Although there is a joint recognition by the financial elite and the labor bureaucracy of the need to defuse racial tensions, the elite wants the city’s poor of all races to continue paying for the city’s precarious economic position—which helps keep those tensions at the boiling point—and the labor bureaucracy continues to accede to the elite’s dictates. While more outspoken on social justice than any other labor official, Rivera did no more in action than they did.
The Cauldron of Institutional Racism
After the Howard Beach murder, Koch, whose pro-corporate and reactionary policies fueled race and class polarization in the city, set up a commission, which concluded that a predominately Black New York was a “community in crisis.” The commission noted that “in a city where 90% of all entry-level jobs require a 12th-grade education, the Black dropout rate remains high,” and that this dropout rate is due in part to “an educational system that devalues their culture and does not expect them to achieve.” The commission cited an earlier study by the Community Services Society (CSS) on exclusion of Blacks from the various industries in New York, concluding that Blacks are “relatively excluded from 130 of 192 industries in the private sector.”

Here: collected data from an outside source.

import Summits.RiemannHypothesis.RiemannHypothesis.Theorems.TiltedLandingLaw421R3IsoTilt2
import Literature.Analysis.Complex.RoucheTheorem
import Literature.Topology.PlaneTopology.ArgumentIncrement
import Summits.RiemannHypothesis.RiemannHypothesis.Theorems.TiltedLandingLaw421R3NestedSign
import Summits.RiemannHypothesis.RiemannHypothesis.Theorems.TiltedLandingLaw421R3Lens1PinningIsoB

-- ===== BEGIN IMAGE RateChildCountA-v1.lean sha16 166c32239850d3b4 (388 lines; import lines removed, nothing else) =====

/-! # RATE CHILD COUNT (A) — quadrant winding lemma + the CHILD COUNT on the Jensen circle (lens-2 g4, stmt-RiemannHypothesis-33346,
RATE residual; module 1/3 of the (CA557) cut of `Cruxes/TiltedLandingLaw421R/Lens2_ChildExists.lean`; ns `RhW08.ChildCount`; by import of tree
`…R3IsoTilt2` (`RhW08.IsolatedTilt.pairQ`) + `Literature` Rouché / argument increment; 0 `sorry`, no instances/notation.)
§1 ★ `wind_eq_of_quadrants`: a loop through `P → r₁ → Q → r₂ → P` (`P, Q` real `≠ 0`, `r₁, r₂ > 0`) confined quarter by quarter to the closed
half-planes `Im ≤ 0 / ≥ 0 / ≤ 0 / ≥ 0` winds `[P < 0] + [Q < 0]` times.  §2 `pairQ_circle`, ★★ `childCount`: for `G = q·h` (`q = pairQ a b`), `h`
zero-free on the closed Jensen disc with the JENSEN SIGN `Im z·Im(h′/h) ≤ 0` on the circle and no critical point of `G` on it, `G′` has EXACTLY
`1 + [1 + b·(h′/h)(a+b) < 0] + [1 − b·(h′/h)(a−b) < 0]` zeros in the open disc (Rouché divisor count of `G′ = h·2(z − a)·(1 + b cos θ·h′/h)`).
Nothing here bears on the truth of RH; RH is not proved; 33346/33347 OPEN; checked ≠ proved. -/

noncomputable section

open Complex Metric Set
open scoped Real ComplexConjugate
open Literature.Topology.PlaneTopology
open Literature.Analysis.Complex

namespace RhW08.ChildCount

Both private- and public-sector employment took off in the 1980s as New York recovered from the impact of its own fiscal crisis and the nation’s recession, but two-thirds of that growth came from the financial and business-services sector, according to the regional commissioner of the Bureau of Labor Statistics. The commissioner noted that New York’s economy was becoming evermore dependent, in its competition with other American cities, on “the quality of its labor force.” Job growth was occurring in areas calling for “first-class education and training … the stock in trade is knowledge.” It is estimated that 90% of the new jobs to be created by the year 2000 will require a high school diploma—in a city where 40% of today’s workers lack this qualification, and the dropout rate is currently 33%.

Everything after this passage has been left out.